**Saved entries:**
......
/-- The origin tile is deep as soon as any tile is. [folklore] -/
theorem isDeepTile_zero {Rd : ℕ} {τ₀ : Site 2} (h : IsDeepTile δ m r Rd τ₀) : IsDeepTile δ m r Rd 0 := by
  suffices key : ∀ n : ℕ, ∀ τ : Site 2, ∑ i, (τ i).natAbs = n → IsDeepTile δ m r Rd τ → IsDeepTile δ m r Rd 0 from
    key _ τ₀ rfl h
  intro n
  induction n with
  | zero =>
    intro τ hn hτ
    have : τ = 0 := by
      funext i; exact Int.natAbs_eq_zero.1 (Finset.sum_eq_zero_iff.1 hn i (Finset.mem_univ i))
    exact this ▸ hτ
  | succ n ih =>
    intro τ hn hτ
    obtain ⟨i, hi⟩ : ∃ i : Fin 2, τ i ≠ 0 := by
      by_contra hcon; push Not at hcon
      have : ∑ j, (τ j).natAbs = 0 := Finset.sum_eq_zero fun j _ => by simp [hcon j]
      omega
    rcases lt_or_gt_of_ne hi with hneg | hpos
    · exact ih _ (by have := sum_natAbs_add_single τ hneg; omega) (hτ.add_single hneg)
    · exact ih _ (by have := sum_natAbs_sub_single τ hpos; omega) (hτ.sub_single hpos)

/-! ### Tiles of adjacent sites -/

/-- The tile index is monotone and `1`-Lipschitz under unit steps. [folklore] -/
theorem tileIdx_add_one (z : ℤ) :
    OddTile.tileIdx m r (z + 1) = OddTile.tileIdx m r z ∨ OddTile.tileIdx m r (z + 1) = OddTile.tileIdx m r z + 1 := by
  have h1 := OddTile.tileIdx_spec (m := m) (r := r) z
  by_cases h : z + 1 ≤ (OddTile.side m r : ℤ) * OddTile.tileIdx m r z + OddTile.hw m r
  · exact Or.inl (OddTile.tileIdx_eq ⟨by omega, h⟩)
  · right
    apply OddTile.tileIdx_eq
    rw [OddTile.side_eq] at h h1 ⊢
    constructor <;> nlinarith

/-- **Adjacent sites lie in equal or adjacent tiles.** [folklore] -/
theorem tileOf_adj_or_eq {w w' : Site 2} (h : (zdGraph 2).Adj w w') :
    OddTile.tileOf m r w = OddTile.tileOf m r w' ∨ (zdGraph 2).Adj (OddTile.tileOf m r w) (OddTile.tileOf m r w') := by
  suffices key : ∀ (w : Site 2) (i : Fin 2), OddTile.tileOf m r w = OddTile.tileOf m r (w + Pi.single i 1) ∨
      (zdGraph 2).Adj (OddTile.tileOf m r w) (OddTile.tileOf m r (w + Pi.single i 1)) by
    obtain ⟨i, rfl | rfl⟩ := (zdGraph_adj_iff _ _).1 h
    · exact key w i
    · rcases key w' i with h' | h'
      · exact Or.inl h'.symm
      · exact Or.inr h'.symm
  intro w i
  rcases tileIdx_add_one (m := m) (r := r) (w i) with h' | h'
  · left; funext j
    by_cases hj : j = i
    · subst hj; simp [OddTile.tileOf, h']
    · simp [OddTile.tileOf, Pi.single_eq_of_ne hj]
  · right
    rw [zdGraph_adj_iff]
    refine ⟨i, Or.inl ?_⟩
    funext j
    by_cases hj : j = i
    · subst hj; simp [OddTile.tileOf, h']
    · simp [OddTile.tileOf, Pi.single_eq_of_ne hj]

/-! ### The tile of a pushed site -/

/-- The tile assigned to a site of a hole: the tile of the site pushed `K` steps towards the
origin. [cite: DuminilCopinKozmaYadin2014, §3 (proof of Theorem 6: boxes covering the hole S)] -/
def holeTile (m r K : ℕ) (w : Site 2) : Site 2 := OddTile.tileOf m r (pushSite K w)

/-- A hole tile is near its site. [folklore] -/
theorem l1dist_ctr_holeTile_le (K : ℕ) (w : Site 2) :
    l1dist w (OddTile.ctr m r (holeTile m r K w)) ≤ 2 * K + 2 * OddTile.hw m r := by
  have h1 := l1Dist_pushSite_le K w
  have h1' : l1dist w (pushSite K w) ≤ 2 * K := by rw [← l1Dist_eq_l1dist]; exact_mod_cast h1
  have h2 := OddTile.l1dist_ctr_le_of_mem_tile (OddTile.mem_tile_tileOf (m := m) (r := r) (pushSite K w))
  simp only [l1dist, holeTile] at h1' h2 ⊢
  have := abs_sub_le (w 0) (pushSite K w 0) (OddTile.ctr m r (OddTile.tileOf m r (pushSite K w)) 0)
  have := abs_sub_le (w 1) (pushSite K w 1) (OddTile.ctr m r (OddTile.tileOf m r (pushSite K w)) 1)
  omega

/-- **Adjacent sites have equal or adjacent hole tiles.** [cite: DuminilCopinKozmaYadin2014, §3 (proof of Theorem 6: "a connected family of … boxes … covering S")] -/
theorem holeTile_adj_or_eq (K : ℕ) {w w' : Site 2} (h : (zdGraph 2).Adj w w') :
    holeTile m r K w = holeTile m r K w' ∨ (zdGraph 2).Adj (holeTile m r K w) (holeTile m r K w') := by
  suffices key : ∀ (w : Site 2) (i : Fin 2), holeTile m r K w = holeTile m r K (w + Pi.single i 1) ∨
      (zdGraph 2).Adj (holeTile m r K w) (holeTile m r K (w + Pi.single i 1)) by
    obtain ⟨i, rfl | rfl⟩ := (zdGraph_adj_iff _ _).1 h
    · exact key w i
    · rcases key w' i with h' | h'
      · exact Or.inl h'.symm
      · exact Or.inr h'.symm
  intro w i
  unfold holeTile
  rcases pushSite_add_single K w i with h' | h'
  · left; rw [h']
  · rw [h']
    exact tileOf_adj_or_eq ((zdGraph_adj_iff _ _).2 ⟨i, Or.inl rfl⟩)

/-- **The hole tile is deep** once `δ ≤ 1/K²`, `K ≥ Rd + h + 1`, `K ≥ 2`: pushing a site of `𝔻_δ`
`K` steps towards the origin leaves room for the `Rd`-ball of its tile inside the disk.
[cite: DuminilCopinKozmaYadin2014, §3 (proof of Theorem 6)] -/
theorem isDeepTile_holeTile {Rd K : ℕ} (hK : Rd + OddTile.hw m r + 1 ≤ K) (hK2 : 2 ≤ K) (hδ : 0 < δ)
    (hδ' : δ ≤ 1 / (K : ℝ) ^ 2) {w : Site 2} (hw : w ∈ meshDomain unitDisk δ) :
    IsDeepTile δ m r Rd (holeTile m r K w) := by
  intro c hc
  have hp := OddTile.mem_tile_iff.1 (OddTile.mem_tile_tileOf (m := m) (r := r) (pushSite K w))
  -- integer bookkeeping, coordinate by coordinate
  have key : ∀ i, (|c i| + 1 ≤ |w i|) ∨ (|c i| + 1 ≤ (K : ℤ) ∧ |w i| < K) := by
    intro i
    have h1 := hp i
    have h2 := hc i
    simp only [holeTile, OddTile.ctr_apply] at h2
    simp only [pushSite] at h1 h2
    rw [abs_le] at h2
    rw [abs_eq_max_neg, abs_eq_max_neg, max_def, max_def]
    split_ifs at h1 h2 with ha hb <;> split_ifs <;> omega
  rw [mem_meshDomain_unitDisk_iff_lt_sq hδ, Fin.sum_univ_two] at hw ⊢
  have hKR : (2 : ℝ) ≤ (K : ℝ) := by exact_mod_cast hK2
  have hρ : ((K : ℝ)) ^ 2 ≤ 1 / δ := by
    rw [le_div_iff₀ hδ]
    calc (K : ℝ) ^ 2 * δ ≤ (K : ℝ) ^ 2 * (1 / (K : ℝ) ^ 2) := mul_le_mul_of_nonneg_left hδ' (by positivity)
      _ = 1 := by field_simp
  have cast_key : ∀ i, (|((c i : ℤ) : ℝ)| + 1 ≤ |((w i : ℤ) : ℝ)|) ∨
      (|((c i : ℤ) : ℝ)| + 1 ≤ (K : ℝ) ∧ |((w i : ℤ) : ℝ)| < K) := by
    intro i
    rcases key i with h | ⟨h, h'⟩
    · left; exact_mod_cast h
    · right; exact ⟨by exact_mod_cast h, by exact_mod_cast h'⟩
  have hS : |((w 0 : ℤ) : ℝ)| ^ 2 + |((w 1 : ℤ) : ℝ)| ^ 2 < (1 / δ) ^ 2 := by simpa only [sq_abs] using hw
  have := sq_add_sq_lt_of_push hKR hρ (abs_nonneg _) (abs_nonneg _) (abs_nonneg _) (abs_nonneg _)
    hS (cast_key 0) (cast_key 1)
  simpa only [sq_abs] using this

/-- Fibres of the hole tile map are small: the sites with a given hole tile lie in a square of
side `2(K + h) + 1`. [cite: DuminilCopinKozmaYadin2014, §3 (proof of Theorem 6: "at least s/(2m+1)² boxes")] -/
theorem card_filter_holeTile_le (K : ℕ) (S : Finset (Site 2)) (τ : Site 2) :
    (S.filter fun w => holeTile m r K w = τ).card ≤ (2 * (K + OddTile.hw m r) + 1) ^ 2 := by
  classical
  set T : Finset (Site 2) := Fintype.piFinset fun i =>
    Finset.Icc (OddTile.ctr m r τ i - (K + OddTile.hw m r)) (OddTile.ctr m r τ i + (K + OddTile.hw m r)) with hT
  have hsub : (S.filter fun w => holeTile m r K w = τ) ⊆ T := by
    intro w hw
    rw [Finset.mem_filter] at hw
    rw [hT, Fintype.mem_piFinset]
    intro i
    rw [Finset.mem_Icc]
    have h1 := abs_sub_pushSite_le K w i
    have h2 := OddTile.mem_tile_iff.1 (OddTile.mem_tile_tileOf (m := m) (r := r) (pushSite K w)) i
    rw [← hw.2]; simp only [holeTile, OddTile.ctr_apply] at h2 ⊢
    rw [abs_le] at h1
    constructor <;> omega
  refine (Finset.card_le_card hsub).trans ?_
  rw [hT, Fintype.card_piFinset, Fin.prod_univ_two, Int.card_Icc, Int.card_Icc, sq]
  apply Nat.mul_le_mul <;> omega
......
**GOAL OF THE EXERCISE:** Find the word "simpa" in the records, and report each line that has it.

**RESPONSE TO THIS EXERCISE:**
  have hS : |((w 0 : ℤ) : ℝ)| ^ 2 + |((w 1 : ℤ) : ℝ)| ^ 2 < (1 / δ) ^ 2 := by simpa only [sq_abs] using hw
  simpa only [sq_abs] using this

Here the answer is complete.